▶ [ACTION ITEM]: The word "roll" may appear in some of the lines below. State how many lines contain it, and write only that number.
[Start of section]
/-- **SLW ⟹ the crux's conclusion at `(f, ν, R)`**: a super-Leray local window at `(f, ν, R)` (smooth zero-mean
force, `ν > 0`) yields ONE resolution schedule `κ` for all admissible laws at all levels, via the landed Reduction
`resolvedDissipation_of_uniformIntegrability`. -/
theorem resolvedAt_of_superLerayWindow
    (f : T3 → R3) (hf : Torus.IsSmooth f) (h0 : Torus.HasZeroMean f) (ν : ℝ) (hν : 0 < ν) (R : ℝ)
    (hSLW : ∀ C : ℝ, ∃ g : ℝ, C ≤ g ∧ 0 < g ∧ ∃ T : ℝ, 0 < T ∧ C ≤ g * T ∧ ∃ M : ℝ≥0∞, M ≠ ⊤ ∧
      ∀ (N : ℕ) (a : T3 → R3), IsGalerkinMode N a → Torus.HasZeroMean a → ∫ x, ‖a x‖ ^ 2 ≤ R ^ 2 →
        Torus.eGradNormSq a ≤ ENNReal.ofReal g →
        ∀ t ∈ Set.Ioo 0 T, Torus.eGradNormSq (Torus.galerkinFlow ν f N t a) ≤ M) :
    ∃ κ : ℕ → ℕ, ∀ (N : ℕ) (μ : Measure (Torus.energySpace (Fin 3))), IsProbabilityMeasure μ →
      (∀ᵐ u ∂μ, IsLevel N u) → (∀ᵐ u ∂μ, ‖u‖ ≤ R) → (∀ d : ℕ, IsPolyStationary ν f N d μ) →
      ∀ n : ℕ, ∫⁻ u, Torus.eGradNormSq (u.1 : UnitAddTorus (Fin 3) → EuclideanSpace ℝ (Fin 3)) ∂μ ≤
        (∫⁻ u, Torus.eGradNormSq (Torus.fourierTruncate (κ n)
          (u.1 : UnitAddTorus (Fin 3) → EuclideanSpace ℝ (Fin 3))) ∂μ) + ((n : ℝ≥0∞) + 1)⁻¹ :=
  resolvedDissipation_of_uniformIntegrability f hf ν hν R
    (uniformIntegrability_of_superLerayWindow f hf h0 ν hν R hSLW)

/-- **SLW (at every force, viscosity and radius) ⟹ `ResolvedDissipation`** (the route decl BY NAME): the crux
follows from ANY `N`-uniform local `H¹`-propagation time for the Galerkin systems that beats Leray's by one power
of the level along some sequence of levels (`limsup g·T(g) = ∞`). The divergence-free clause is not needed. -/
theorem resolvedDissipation_of_superLerayWindow
    (hSLW : ∀ f : UnitAddTorus (Fin 3) → EuclideanSpace ℝ (Fin 3),
      Torus.IsSmooth f → Torus.IsDivFree f → Torus.HasZeroMean f → ∀ ν : ℝ, 0 < ν → ∀ R : ℝ,
      ∀ C : ℝ, ∃ g : ℝ, C ≤ g ∧ 0 < g ∧ ∃ T : ℝ, 0 < T ∧ C ≤ g * T ∧ ∃ M : ℝ≥0∞, M ≠ ⊤ ∧
        ∀ (N : ℕ) (a : UnitAddTorus (Fin 3) → EuclideanSpace ℝ (Fin 3)),
          IsGalerkinMode N a → Torus.HasZeroMean a → ∫ x, ‖a x‖ ^ 2 ≤ R ^ 2 →
          Torus.eGradNormSq a ≤ ENNReal.ofReal g →
          ∀ t ∈ Set.Ioo 0 T, Torus.eGradNormSq (Torus.galerkinFlow ν f N t a) ≤ M) :
    ResolvedDissipation := by
  intro f hf hdiv hzero ν hν R
  obtain ⟨κ, hκ⟩ := resolvedAt_of_superLerayWindow f hf hzero ν hν R (hSLW f hf hdiv hzero ν hν R)
  refine ⟨κ, fun N μ hp hl hb hs n => hκ N μ hp hl hb ?_ n⟩
  intro d m g P hg _
  exact hs m g P hg
import Mathlib

/-!
# SoloBlind kernel #136 — the leaf-Floquet skeleton of the pattern-scale block (s78, §24.88)

Exact algebra behind the s78 audit of the composite's linearisation along a CLOSED carrier leaf:

* the *centrifugal (Görtler-type) loop*: a lift-up gain `b` (streak from roll, ∝ Re_p) closed by a
  curvature coupling `a = -2Vκ` (roll from streak) against damping `d` is the matrix `[[-d, a],[b, -d]]`,
  whose eigenvalues are `-d ± √(ab)`; it is unstable iff `d² < ab`, so the critical coupling
  `d²/b → 0` as the gain grows (`loop_unstable_iff`, `loop_onset_reynolds`);
* the local Rayleigh discriminant `κ (ω + Q s)`, `s = sin(nz) ∈ [-1,1]`, takes BOTH signs as soon as
  the pattern shear `Q` exceeds the carrier vorticity `|ω|` (`discriminant_both_signs`);
* the *Floquet resonance*: a mode with multiplier `μ = ρ e^{iφ}` obstructs the steady (periodic)
  inverse exactly when `μ = 1`; `|1 - μ|² = 1 - 2ρ cos φ + ρ² ≥ (1-ρ)²` with equality structure
  `|1-μ| = 0 ↔ ρ = 1 ∧ cos φ = 1` (`resonance_modulus_*`), and for `μ = exp((s + iω)T)`:
  `μ = 1 ↔ sT = 0 ∧ ωT ∈ 2πℤ` (`resonance_iff`);
* the detuned-transit identity: growth `A√Re` acting for a time `B/√Re` gives an `Re`-free
  exponent (`transit_exponent`).
-/

namespace Summit.AnomalousDissipation.AnomalousDissipation.Theorems

/-- The loop eigenvalues: `λ = -d ± √(ab)` solve the characteristic equation `(λ + d)² = ab`
of the matrix `[[-d, a], [b, -d]]` when `ab ≥ 0`. -/
theorem loop_eigenvalue (a b d : ℝ) (hab : 0 ≤ a * b) :
    ((-d + Real.sqrt (a * b)) + d) ^ 2 = a * b ∧ ((-d - Real.sqrt (a * b)) + d) ^ 2 = a * b := by
  have hs : Real.sqrt (a * b) ^ 2 = a * b := Real.sq_sqrt hab
  constructor <;> nlinarith [hs]

/-- The characteristic polynomial of `[[-d, a], [b, -d]]` is `(λ + d)² - ab`. -/
theorem loop_charpoly (a b d lam : ℝ) :
    Matrix.det (lam • (1 : Matrix (Fin 2) (Fin 2) ℝ) - !![-d, a; b, -d]) = (lam + d) ^ 2 - a * b := by
  simp [Matrix.det_fin_two]
  ring

/-- The loop is unstable (its leading eigenvalue `-d + √(ab)` is positive) iff `d² < ab`. -/
theorem loop_unstable_iff (a b d : ℝ) (hd : 0 < d) (hab : 0 ≤ a * b) :
    0 < -d + Real.sqrt (a * b) ↔ d ^ 2 < a * b := by
  constructor
  · intro h
    have h1 : d < Real.sqrt (a * b) := by linarith
    have h2 : d ^ 2 < Real.sqrt (a * b) ^ 2 := by
      apply sq_lt_sq' <;> nlinarith [Real.sqrt_nonneg (a * b)]
    rw [Real.sq_sqrt hab] at h2
    exact h2
  · intro h
    have h1 : Real.sqrt (d ^ 2) < Real.sqrt (a * b) := Real.sqrt_lt_sqrt (sq_nonneg d) h
    rw [Real.sqrt_sq hd.le] at h1
    linarith

/-- Onset in Reynolds-number form: with a fixed curvature coupling `c > 0` and a lift-up gain
`G · Re` proportional to the pattern Reynolds number, the loop is unstable iff `Re > d²/(cG)`:
an `O(1/Re)` carrier coupling destabilises the frozen triangular (lift-up) structure. -/
theorem loop_onset_reynolds (c G d Re : ℝ) (hc : 0 < c) (hG : 0 < G) :
    d ^ 2 < c * (G * Re) ↔ d ^ 2 / (c * G) < Re := by
  have hcG : 0 < c * G := mul_pos hc hG
  rw [div_lt_iff₀ hcG]
  constructor <;> intro h <;> nlinarith

/-- The local Rayleigh discriminant `κ (ω + Q s)` over the pattern phase `s = sin(nz) ∈ [-1, 1]`
takes both signs as soon as the pattern shear `Q` exceeds the carrier vorticity `|ω|` and the leaf
is curved (`κ ≠ 0`): real local growth is available on half the vertical period, for either sign
of `κ` and `ω`. -/
theorem discriminant_both_signs (κ ω Q : ℝ) (hκ : κ ≠ 0) (hQ : |ω| < Q) :
    (∃ s : ℝ, |s| ≤ 1 ∧ κ * (ω + Q * s) < 0) ∧ (∃ s : ℝ, |s| ≤ 1 ∧ 0 < κ * (ω + Q * s)) := by
  have h1 : ω + Q * 1 > 0 := by cases abs_lt.mp hQ; linarith
  have h2 : ω + Q * (-1) < 0 := by cases abs_lt.mp hQ; linarith
  rcases lt_or_gt_of_ne hκ with hneg | hpos
  · refine ⟨⟨1, by simp, ?_⟩, ⟨-1, by simp, ?_⟩⟩
    · exact mul_neg_of_neg_of_pos hneg h1
    · exact mul_pos_of_neg_of_neg hneg h2
  · refine ⟨⟨-1, by simp, ?_⟩, ⟨1, by simp, ?_⟩⟩
    · exact mul_neg_of_pos_of_neg hpos h2
    · exact mul_pos hpos h1

/-- Floquet resonance, modulus form: for a multiplier `μ = ρ (cos φ + i sin φ)`,
`|1 - μ|² = (1 - ρ cos φ)² + (ρ sin φ)² = 1 - 2ρ cos φ + ρ²`. -/
theorem resonance_modulus_eq (ρ φ : ℝ) :
    (1 - ρ * Real.cos φ) ^ 2 + (ρ * Real.sin φ) ^ 2 = 1 - 2 * ρ * Real.cos φ + ρ ^ 2 := by
  have h := Real.sin_sq_add_cos_sq φ
  nlinarith [h]

/-- `|1 - μ|² ≥ (1 - |μ|)²`: a mode away from the unit circle is harmless … -/
theorem resonance_modulus_lower (ρ φ : ℝ) (hρ : 0 ≤ ρ) :
    (1 - ρ) ^ 2 ≤ 1 - 2 * ρ * Real.cos φ + ρ ^ 2 := by
  have hc : Real.cos φ ≤ 1 := Real.cos_le_one φ
  nlinarith [mul_le_mul_of_nonneg_left hc hρ]

/-- … and `|1 - μ| = 0` exactly on the resonance `|μ| = 1`, `cos φ = 1`. -/
theorem resonance_modulus_zero_iff (ρ φ : ℝ) (hρ : 0 ≤ ρ) :
    1 - 2 * ρ * Real.cos φ + ρ ^ 2 = 0 ↔ ρ = 1 ∧ Real.cos φ = 1 := by
  constructor
  · intro h
    have hc : Real.cos φ ≤ 1 := Real.cos_le_one φ
    have h1 : (1 - ρ) ^ 2 ≤ 0 := by nlinarith [mul_le_mul_of_nonneg_left hc hρ]
    have h2 : (1 - ρ) ^ 2 = 0 := le_antisymm h1 (sq_nonneg _)
    have hρ1 : ρ = 1 := by nlinarith [sq_eq_zero_iff.mp h2]
    subst hρ1
    constructor
    · rfl
    · linarith
  · rintro ⟨rfl, hc⟩
    rw [hc]; ring

/-- Floquet resonance, exponent form: `exp((s + iω) T) = 1 ↔ sT = 0 ∧ ωT ∈ 2πℤ`.
A complex (Hopf-type) local exponent transported around a closed leaf obstructs the steady
inverse only through the winding of its phase `ωT` past multiples of `2π`. -/
theorem resonance_iff (s ω T : ℝ) :
    Complex.exp (((s : ℂ) + (ω : ℂ) * Complex.I) * (T : ℂ)) = 1 ↔
      s * T = 0 ∧ ∃ n : ℤ, ω * T = n * (2 * Real.pi) := by
  rw [Complex.exp_eq_one_iff]
  constructor
  · rintro ⟨n, hn⟩
    have hre := congrArg Complex.re hn
    have him := congrArg Complex.im hn
    simp at hre him
    refine ⟨?_, ⟨n, by linarith⟩⟩
    rcases hre with h | h <;> simp [h]
  · rintro ⟨hs, ⟨n, hn⟩⟩
    refine ⟨n, ?_⟩
    apply Complex.ext
    · rcases mul_eq_zero.mp hs with h | h <;> simp [h]
    · simp
      linarith

/-- Detuned transit: a local growth rate `A √Re` acting during a passage time `B / √Re`
(the near-transverse band shrinking like `Re^{-1/2}`) yields the `Re`-independent exponent `AB`. -/
theorem transit_exponent (A B Re : ℝ) (hRe : 0 < Re) :
    (A * Real.sqrt Re) * (B / Real.sqrt Re) = A * B := by
  have h : Real.sqrt Re ≠ 0 := (Real.sqrt_pos.mpr hRe).ne'
  field_simp

end Summit.AnomalousDissipation.AnomalousDissipation.Theorems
[End of section]
▶ [WRITTEN RESPONSE]: 2